/-- **Reflection at a boundary zero** (the analytic core). Let `g` be holomorphic on the upper
half-disc `S = B(0, r) ∩ ℍ` with `im g > 0` on `S`, `g → 0` at `0` within `S`, and, at every
real `x ≠ 0` with `|x| < r`, `g →` some real number within `S`. Then for every direction `d`
with `im d > 0`, `im (-1/g(τ d)) → +∞` as `τ ↓ 0`. Proof: `g` extends continuously and with real
values to the diameter, so its Schwarz reflection `R` is holomorphic on `B(0, r)`
(`Complex.differentiableOn_schwarzReflection`, Conway IX.1.1) with `R(0) = 0` and
`c = R'(0) ≠ 0` real (`deriv_reflection_real`), indeed `c > 0` (`im R(iy) > 0`); hence
`g(τd) = τ d (c + o(1))` and `im(-1/g(τd)) = (im (d(c + o(1)))/|d (c + o(1))|²)/τ → +∞`.
[cite: Conway1978, Ch. IX Thm. 1.1] -/
theorem _root_.Complex.tendsto_im_neg_inv_atTop_of_upper_half_disc {g : ℂ → ℂ} {r : ℝ}
    (hr : 0 < r) (hd : DifferentiableOn ℂ g (ball (0 : ℂ) r ∩ {z : ℂ | 0 < z.im}))
    (hpos : ∀ z ∈ ball (0 : ℂ) r ∩ {z : ℂ | 0 < z.im}, 0 < (g z).im)
    (h0 : Tendsto g (𝓝[ball (0 : ℂ) r ∩ {z : ℂ | 0 < z.im}] 0) (𝓝 0))
    (hbv : ∀ x : ℝ, |x| < r → x ≠ 0 →
      ∃ q : ℝ, Tendsto g (𝓝[ball (0 : ℂ) r ∩ {z : ℂ | 0 < z.im}] x) (𝓝 (q : ℂ)))
    {d : ℂ} (hdim : 0 < d.im) :
    Tendsto (fun τ : ℝ ↦ (-(g (τ * d))⁻¹).im) (𝓝[>] 0) atTop := by
  set S : Set ℂ := ball (0 : ℂ) r ∩ {z : ℂ | 0 < z.im} with hS
  -- boundary values at all real points of the diameter
  have hbv' : ∀ x : ℝ, |x| < r → ∃ q : ℝ, Tendsto g (𝓝[S] x) (𝓝 (q : ℂ)) := by
    intro x hx
    rcases eq_or_ne x 0 with rfl | hx0
    · exact ⟨0, by simpa using h0⟩
    · exact hbv x hx hx0
  -- the continuous extension `f` to the closed upper half-disc
  set f : ℂ → ℂ := extendFrom S g with hf
  have hlim : ∀ z ∈ ball (0 : ℂ) r ∩ {z : ℂ | 0 ≤ z.im}, ∃ y, Tendsto g (𝓝[S] z) (𝓝 y) := by
    rintro z ⟨hz, hzim⟩
    have hzim' : 0 ≤ z.im := hzim
    rcases hzim'.lt_or_eq with hzpos | hz0
    · exact ⟨g z, hd.continuousOn z ⟨hz, hzpos⟩⟩
    · have hzr : z = ((z.re : ℝ) : ℂ) := Complex.ext rfl (by simp [← hz0])
      have hx : |z.re| < r := (abs_re_le_norm z).trans_lt (mem_ball_zero_iff.1 hz)
      obtain ⟨q, hq⟩ := hbv' z.re hx
      rw [← hzr] at hq
      exact ⟨q, hq⟩
  have hfc : ContinuousOn f (ball (0 : ℂ) r ∩ {z : ℂ | 0 ≤ z.im}) :=
    continuousOn_extendFrom upper_half_ball_subset_closure hlim
  have hfg : EqOn f g S := fun z hz ↦ extendFrom_extends hd.continuousOn z hz
  have hfd : DifferentiableOn ℂ f S := hd.congr hfg
  have hfreal : ∀ x : ℝ, |x| < r → (f x).im = 0 := by
    intro x hx
    obtain ⟨q, hq⟩ := hbv' x hx
    rw [hf, extendFrom_eq (ofReal_mem_closure_upper_half_ball hx) hq, ofReal_im]
  have hf0 : f 0 = 0 := by
    have h00 : ((0 : ℝ) : ℂ) ∈ closure S := ofReal_mem_closure_upper_half_ball (by simpa using hr)
    rw [ofReal_zero] at h00
    rw [hf, extendFrom_eq h00 h0]
  -- the Schwarz reflection `R`
  set R : ℂ → ℂ := schwarzReflection f with hRdef
  have hR : DifferentiableOn ℂ R (ball (0 : ℂ) r) := by
    refine _root_.Complex.differentiableOn_schwarzReflection isOpen_ball (fun z hz ↦ ?_) hfc hfd ?_
    · simpa [mem_ball_zero_iff] using hz
    · intro z hz hzim
      have hzr : z = ((z.re : ℝ) : ℂ) := Complex.ext rfl (by simp [hzim])
      have hx : |z.re| < r := (abs_re_le_norm z).trans_lt (mem_ball_zero_iff.1 hz)
      rw [hzr]
      exact conj_eq_iff_im.2 (hfreal z.re hx)
  have hRreal : ∀ t : ℝ, |t| < r → (R t).im = 0 := fun t ht ↦ by
    rw [hRdef, schwarzReflection_ofReal]
    exact hfreal t ht
  have hRS : ∀ z ∈ S, R z = g z := fun z hz ↦ by
    rw [hRdef, schwarzReflection_of_nonneg (le_of_lt hz.2), hfg hz]
  have hRpos : ∀ z ∈ upperHalfPlaneSet ∩ ball (0 : ℂ) r, 0 < (R z).im := by
    rintro z ⟨hzH, hz⟩
    have hzH' : 0 < z.im := hzH
    rw [hRS z ⟨hz, hzH'⟩]
    exact hpos z ⟨hz, hzH'⟩
  have hR0 : R 0 = 0 := by
    rw [hRdef, ← ofReal_zero, schwarzReflection_ofReal, ofReal_zero, hf0]
  obtain ⟨hc0, hcim⟩ := deriv_reflection_real hR hRreal hRpos (t := 0) (by simpa using hr)
  rw [ofReal_zero] at hc0 hcim
  set c : ℂ := deriv R 0 with hcdef
  -- the difference quotient at `0`
  have hRd : HasDerivAt R c 0 :=
    (hR.differentiableAt (isOpen_ball.mem_nhds (mem_ball_self hr))).hasDerivAt
  have hslope : Tendsto (fun t : ℂ ↦ t⁻¹ * R t) (𝓝[≠] 0) (𝓝 c) := by
    have := hasDerivAt_iff_tendsto_slope_zero.1 hRd
    simpa [hR0] using this
  -- `c > 0`: approach along the imaginary axis
  have hcre : 0 < c.re := by
    have hcre0 : 0 ≤ c.re := by
      have hI : Tendsto (fun y : ℝ ↦ (y : ℂ) * I) (𝓝[>] 0) (𝓝[≠] 0) := by
        refine tendsto_nhdsWithin_of_tendsto_nhds_of_eventually_within _ ?_ ?_
        · have hc : Continuous fun y : ℝ ↦ (y : ℂ) * I := by fun_prop
          have h := hc.tendsto 0
          simp only [ofReal_zero, zero_mul] at h
          exact h.mono_left nhdsWithin_le_nhds
        · filter_upwards [self_mem_nhdsWithin] with y hy
          exact mul_ne_zero (ofReal_ne_zero.2 (ne_of_gt hy)) I_ne_zero
      have h2 : Tendsto (fun y : ℝ ↦ (((y : ℂ) * I)⁻¹ * R (y * I)).re) (𝓝[>] 0) (𝓝 c.re) :=
        (continuous_re.tendsto c).comp (hslope.comp hI)
      refine ge_of_tendsto h2 ?_
      filter_upwards [Ioo_mem_nhdsGT hr] with y hy
      have hyS : (y : ℂ) * I ∈ upperHalfPlaneSet ∩ ball (0 : ℂ) r := by
        refine ⟨?_, ?_⟩
        · show 0 < ((y : ℂ) * I).im
          simpa using hy.1
        · rw [mem_ball_zero_iff, norm_mul, norm_real, norm_I, mul_one, Real.norm_eq_abs,
            abs_of_pos hy.1]
          exact hy.2
      have hpos' := hRpos _ hyS
      show 0 ≤ (((y : ℂ) * I)⁻¹ * R (y * I)).re
      rw [re_inv_ofReal_mul_I_mul]
      exact (div_pos hpos' hy.1).le
    have hcne : c.re ≠ 0 := fun h00 ↦ hc0 (Complex.ext h00 hcim)
    exact lt_of_le_of_ne hcre0 (Ne.symm hcne)
  -- the ray `τ d`
  have hd0 : d ≠ 0 := fun h ↦ by
    rw [h, zero_im] at hdim
    exact lt_irrefl _ hdim
  have hτd : Tendsto (fun τ : ℝ ↦ (τ : ℂ) * d) (𝓝[>] 0) (𝓝[≠] 0) := by
    refine tendsto_nhdsWithin_of_tendsto_nhds_of_eventually_within _ ?_ ?_
    · have hc : Continuous fun τ : ℝ ↦ (τ : ℂ) * d := by fun_prop
      have h := hc.tendsto 0
      simp only [ofReal_zero, zero_mul] at h
      exact h.mono_left nhdsWithin_le_nhds
    · filter_upwards [self_mem_nhdsWithin] with τ hτ
      exact mul_ne_zero (ofReal_ne_zero.2 (ne_of_gt hτ)) hd0
  set qf : ℝ → ℂ := fun τ ↦ ((τ : ℂ) * d)⁻¹ * R (τ * d) with hqf
  have hq : Tendsto qf (𝓝[>] 0) (𝓝 c) := hslope.comp hτd
  -- the identity `im(-1/g(τd)) = (im (d q)/|d q|²) τ⁻¹` for small `τ > 0`
  have hev : (fun τ : ℝ ↦ (d * qf τ).im / Complex.normSq (d * qf τ) * τ⁻¹) =ᶠ[𝓝[>] 0]
      fun τ : ℝ ↦ (-(g (τ * d))⁻¹).im := by
    have hmem : Ioo (0 : ℝ) (r / ‖d‖) ∈ 𝓝[>] (0 : ℝ) :=
      Ioo_mem_nhdsGT (div_pos hr (norm_pos_iff.2 hd0))
    filter_upwards [hmem] with τ hτ
    have hτ0 : (0 : ℝ) < τ := hτ.1
    have hzS : (τ : ℂ) * d ∈ S := by
      refine ⟨?_, ?_⟩
      · rw [mem_ball_zero_iff, norm_mul, norm_real, Real.norm_eq_abs, abs_of_pos hτ0]
        have := hτ.2
        rwa [lt_div_iff₀ (norm_pos_iff.2 hd0)] at this
      · show 0 < ((τ : ℂ) * d).im
        rw [im_ofReal_mul]
        exact mul_pos hτ0 hdim
    have hτc : (τ : ℂ) ≠ 0 := ofReal_ne_zero.2 hτ0.ne'
    have hRq : g (τ * d) = (τ : ℂ) * (d * qf τ) := by
      rw [← hRS _ hzS, hqf]
      field_simp
    rw [hRq, im_neg_inv_ofReal_mul hτ0.ne']
  -- the limit of the prefactor and the conclusion
  have hdc : d * c ≠ 0 := mul_ne_zero hd0 hc0
  have hκ : Tendsto (fun τ ↦ (d * qf τ).im / Complex.normSq (d * qf τ)) (𝓝[>] 0)
      (𝓝 ((d * c).im / Complex.normSq (d * c))) := by
    have h1 : Tendsto (fun τ ↦ d * qf τ) (𝓝[>] 0) (𝓝 (d * c)) := hq.const_mul d
    exact ((continuous_im.tendsto _).comp h1).div ((Complex.continuous_normSq.tendsto _).comp h1)
      (Complex.normSq_pos.2 hdc).ne'
  have hκpos : 0 < (d * c).im / Complex.normSq (d * c) := by
    refine div_pos ?_ (Complex.normSq_pos.2 hdc)
    rw [mul_im, hcim, mul_zero, zero_add]
    exact mul_pos hdim hcre
  exact (hκ.pos_mul_atTop hκpos tendsto_inv_nhdsGT_zero).congr' hev

/-! ### Boundary behaviour of the inverse of a chordal uniformizing map -/

namespace MarkedDomain.IsChordalUniformizing

variable {D : DobrushinDomain} {φ : ConformalEquiv upperHalfPlaneSet D.carrier}

/-- **`φ⁻¹ → ∞` at `b`**: for a chordal uniformizing map `φ` of `(D; a, b)` (`φ → b` at `∞`),
`φ⁻¹(w) → ∞` as `w → b` within `D` (Carathéodory, `JordanDomain.tendsto_symm_cocompact` with
`JordanDomain.exists_continuousOn_extension_holds`). [cite: PommerenkeBBCM1992, Thm. 2.6] -/
theorem tendsto_symm_cocompact (hφ : D.IsChordalUniformizing φ) :
    Tendsto φ.symm (𝓝[D.carrier] (D.pt 1)) (cocompact ℂ) := by
  obtain ⟨Ψ, hΨc, hΨeq, hbij, -⟩ :=
    JordanDomain.exists_continuousOn_extension_holds D.toJordanDomain (cayley.symm.trans φ)
  exact JordanDomain.tendsto_symm_cocompact φ hΨc hΨeq hbij.injOn hφ.2

/-- **`φ⁻¹ → 0` at `a`** (`φ → a` at `0`; Carathéodory, `JordanDomain.tendsto_symm_nhds`).
[cite: PommerenkeBBCM1992, Thm. 2.6] -/
theorem tendsto_symm_nhds_zero (hφ : D.IsChordalUniformizing φ) :
    Tendsto φ.symm (𝓝[D.carrier] (D.pt 0)) (𝓝 0) := by
  obtain ⟨Ψ, hΨc, hΨeq, hbij, -⟩ :=
    JordanDomain.exists_continuousOn_extension_holds D.toJordanDomain (cayley.symm.trans φ)
  have := JordanDomain.tendsto_symm_nhds φ hΨc hΨeq hbij.injOn (x := 0) (a := D.pt 0)
    (by exact_mod_cast hφ.1)
  simpa using this

/-- **Boundary values of `φ⁻¹` off the marked points are nonzero reals**: at a boundary point
`p ∈ ∂D`, `p ≠ a, b`, the inverse of a chordal uniformizing map tends within `D` to a real
number `q ≠ 0` (the boundary correspondence `ℝ ∪ {∞} → ∂D` of Carathéodory's theorem is a
bijection taking `0 ↦ a`, `∞ ↦ b`). [cite: PommerenkeBBCM1992, Thm. 2.6] -/
theorem exists_tendsto_symm_of_mem_frontier (hφ : D.IsChordalUniformizing φ) {p : ℂ}
    (hp : p ∈ frontier D.carrier) (hpa : p ≠ D.pt 0) (hpb : p ≠ D.pt 1) :
    ∃ q : ℝ, q ≠ 0 ∧ Tendsto φ.symm (𝓝[D.carrier] p) (𝓝 (q : ℂ)) := by
  obtain ⟨Ψ, hΨc, hΨeq, hbij, hbijfr⟩ :=
    JordanDomain.exists_continuousOn_extension_holds D.toJordanDomain (cayley.symm.trans φ)
  have hinj : InjOn Ψ (closedBall 0 1) := hbij.injOn
  obtain ⟨ζ, hζs, rfl⟩ := hbijfr.surjOn hp
  have hζn : ‖ζ‖ = 1 := by simpa using hζs
  have hζ1 : ζ ≠ 1 := by
    intro h1
    apply hpb
    rw [h1]
    exact JordanDomain.extension_one_eq φ hΨc hΨeq hφ.2
  have h1 := JordanDomain.tendsto_cayleyFun_symm φ hΨc hΨeq hinj (sphere_subset_closedBall hζs)
  have h2 : ContinuousAt cayleyInvFun ζ :=
    differentiableOn_cayleyInvFun.continuousOn.continuousAt (isOpen_ne.mem_nhds hζ1)
  have h3 : Tendsto φ.symm (𝓝[D.carrier] (Ψ ζ)) (𝓝 (cayleyInvFun ζ)) := by
    refine (h2.tendsto.comp h1).congr' ?_
    filter_upwards [self_mem_nhdsWithin] with w hw
    exact cayleyInvFun_cayleyFun (add_I_ne_zero (le_of_lt (φ.symm_mapsTo hw)))
  set q : ℂ := cayleyInvFun ζ with hqdef
  have hqim : q.im = 0 := cayleyInvFun_im_eq_zero hζn
  have hq : ((q.re : ℝ) : ℂ) = q := Complex.ext rfl (by simp [hqim])
  refine ⟨q.re, fun hq0 ↦ hpa ?_, by rw [hq]; exact h3⟩
  have hq0' : q = 0 := by rw [← hq, hq0, ofReal_zero]
  have hζ0 : ζ = cayleyFun ((0 : ℝ) : ℂ) := by
    rw [ofReal_zero, ← hq0', hqdef, cayleyFun_cayleyInvFun hζ1]
  rw [hζ0]
  exact JordanDomain.extension_cayleyFun_eq φ hΨc hΨeq (x := 0) (p := D.pt 0) (by exact_mod_cast hφ.1)

/-- **Non-tangential blow-up of `φ⁻¹` at `b` across a straight piece of boundary.** Let `φ` be a
chordal uniformizing map of `(D; a, b)` and suppose that, for some `ρ ≠ 0` and `r > 0`, the open
half-disc `b + ρ (B(0, r) ∩ ℍ)` lies in `D` while its diameter `b + ρ(-r, r)` lies on `∂D` and
avoids `a`. Then `im φ⁻¹(b + ρ τ d) → +∞` as `τ ↓ 0`, for every direction `d` with `im d > 0`.
Proof: `g(z) = -1/φ⁻¹(b + ρ z)` is a holomorphic map of the upper half-disc into `ℍ`, tends to
`0` at `0` (`φ⁻¹ → ∞` at `b`) and to nonzero reals along the rest of the diameter
(`exists_tendsto_symm_of_mem_frontier`); apply
`Complex.tendsto_im_neg_inv_atTop_of_upper_half_disc`. This is the estimate behind "parametrized
by capacity from `∞`" for a curve reaching `b` along a segment transversal to `∂D`
([LSW04] Thm. 4.4; Lawler (2005), Prop. 4.4 assumes `b(t) → ∞`). [cite: Lawler2005, Prop. 4.4] -/
theorem tendsto_im_symm_atTop (hφ : D.IsChordalUniformizing φ) {ρ : ℂ} (hρ : ρ ≠ 0) {r : ℝ}
    (hr : 0 < r) (hin : ∀ z : ℂ, ‖z‖ < r → 0 < z.im → D.pt 1 + ρ * z ∈ D.carrier)
    (hfr : ∀ x : ℝ, |x| < r → D.pt 1 + ρ * x ∈ frontier D.carrier)
    (hne : ∀ x : ℝ, |x| < r → D.pt 1 + ρ * x ≠ D.pt 0) {d : ℂ} (hdim : 0 < d.im) :
    Tendsto (fun τ : ℝ ↦ (φ.symm (D.pt 1 + ρ * (τ * d))).im) (𝓝[>] 0) atTop := by
  set S : Set ℂ := ball (0 : ℂ) r ∩ {z : ℂ | 0 < z.im} with hS
  set A : ℂ → ℂ := fun z ↦ D.pt 1 + ρ * z with hA
  set g : ℂ → ℂ := fun z ↦ -(φ.symm (A z))⁻¹ with hg
  have hAc : Continuous A := by fun_prop
  have hAS : MapsTo A S D.carrier := fun z hz ↦ hin z (mem_ball_zero_iff.1 hz.1) hz.2
  have hAt : ∀ z : ℂ, Tendsto A (𝓝[S] z) (𝓝[D.carrier] (A z)) := fun z ↦
    tendsto_nhdsWithin_of_tendsto_nhds_of_eventually_within _
      ((hAc.tendsto z).mono_left nhdsWithin_le_nhds)
      (eventually_nhdsWithin_of_forall fun w hw ↦ hAS hw)
  have hH : ∀ z ∈ S, φ.symm (A z) ∈ upperHalfPlaneSet := fun z hz ↦ φ.symm_mapsTo (hAS hz)
  have hne0 : ∀ z ∈ S, φ.symm (A z) ≠ 0 := fun z hz h0 ↦ by
    have : (0 : ℝ) < (φ.symm (A z)).im := hH z hz
    rw [h0, zero_im] at this
    exact lt_irrefl _ this
  -- `g` is a holomorphic map of the upper half-disc into `ℍ`
  have hgd : DifferentiableOn ℂ g S := by
    have h1 : DifferentiableOn ℂ (fun z ↦ φ.symm (A z)) S :=
      φ.symm.differentiableOn_coe.comp (by fun_prop) hAS
    exact (h1.inv hne0).neg
  have hgpos : ∀ z ∈ S, 0 < (g z).im := by
    intro z hz
    have hw := hH z hz
    have hw' : (0 : ℝ) < (φ.symm (A z)).im := hw
    simp only [hg, neg_im, inv_im, neg_div, neg_neg]
    exact div_pos hw' (Complex.normSq_pos.2 (hne0 z hz))
  -- `g → 0` at `0`
  have hg0 : Tendsto g (𝓝[S] 0) (𝓝 0) := by
    have h1 : Tendsto (fun z ↦ φ.symm (A z)) (𝓝[S] 0) (cocompact ℂ) := by
      have hA0 : A 0 = D.pt 1 := by simp [hA]
      have h := hAt 0
      rw [hA0] at h
      exact hφ.tendsto_symm_cocompact.comp h
    rw [← cobounded_eq_cocompact] at h1
    have h2 := (Filter.tendsto_inv₀_cobounded.comp h1).neg
    rw [neg_zero] at h2
    exact h2
  -- real nonzero boundary values along the rest of the diameter
  have hgbv : ∀ x : ℝ, |x| < r → x ≠ 0 → ∃ q : ℝ, Tendsto g (𝓝[S] x) (𝓝 (q : ℂ)) := by
    intro x hx hx0
    have hpb : A x ≠ D.pt 1 := by
      simp only [hA, ne_eq, add_eq_left]
      exact mul_ne_zero hρ (ofReal_ne_zero.2 hx0)
    obtain ⟨q, hq0, hq⟩ := hφ.exists_tendsto_symm_of_mem_frontier (hfr x hx) (hne x hx) hpb
    refine ⟨-q⁻¹, ?_⟩
    have h1 : Tendsto (fun z ↦ φ.symm (A z)) (𝓝[S] x) (𝓝 (q : ℂ)) := hq.comp (hAt x)
    have h2 := (h1.inv₀ (ofReal_ne_zero.2 hq0)).neg
    push_cast
    exact h2
  have key := _root_.Complex.tendsto_im_neg_inv_atTop_of_upper_half_disc hr hgd hgpos hg0 hgbv hdim
  refine key.congr' (Eventually.of_forall fun τ ↦ ?_)
  simp only [hg, hA, inv_neg, inv_inv, neg_neg]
-*-
-- Required work --
Copy the lines of the data above exactly as written, beginning with the line containing "Tendsto φ.symm (𝓝[D.carrier] (D.pt 0))" and ending with the line containing "have h1 := JordanDomain.tendsto_cayleyFun_symm", and leave out all other lines.

-- Task solution --
    Tendsto φ.symm (𝓝[D.carrier] (D.pt 0)) (𝓝 0) := by
  obtain ⟨Ψ, hΨc, hΨeq, hbij, -⟩ :=
    JordanDomain.exists_continuousOn_extension_holds D.toJordanDomain (cayley.symm.trans φ)
  have := JordanDomain.tendsto_symm_nhds φ hΨc hΨeq hbij.injOn (x := 0) (a := D.pt 0)
    (by exact_mod_cast hφ.1)
  simpa using this

/-- **Boundary values of `φ⁻¹` off the marked points are nonzero reals**: at a boundary point
`p ∈ ∂D`, `p ≠ a, b`, the inverse of a chordal uniformizing map tends within `D` to a real
number `q ≠ 0` (the boundary correspondence `ℝ ∪ {∞} → ∂D` of Carathéodory's theorem is a
bijection taking `0 ↦ a`, `∞ ↦ b`). [cite: PommerenkeBBCM1992, Thm. 2.6] -/
theorem exists_tendsto_symm_of_mem_frontier (hφ : D.IsChordalUniformizing φ) {p : ℂ}
    (hp : p ∈ frontier D.carrier) (hpa : p ≠ D.pt 0) (hpb : p ≠ D.pt 1) :
    ∃ q : ℝ, q ≠ 0 ∧ Tendsto φ.symm (𝓝[D.carrier] p) (𝓝 (q : ℂ)) := by
  obtain ⟨Ψ, hΨc, hΨeq, hbij, hbijfr⟩ :=
    JordanDomain.exists_continuousOn_extension_holds D.toJordanDomain (cayley.symm.trans φ)
  have hinj : InjOn Ψ (closedBall 0 1) := hbij.injOn
  obtain ⟨ζ, hζs, rfl⟩ := hbijfr.surjOn hp
  have hζn : ‖ζ‖ = 1 := by simpa using hζs
  have hζ1 : ζ ≠ 1 := by
    intro h1
    apply hpb
    rw [h1]
    exact JordanDomain.extension_one_eq φ hΨc hΨeq hφ.2
  have h1 := JordanDomain.tendsto_cayleyFun_symm φ hΨc hΨeq hinj (sphere_subset_closedBall hζs)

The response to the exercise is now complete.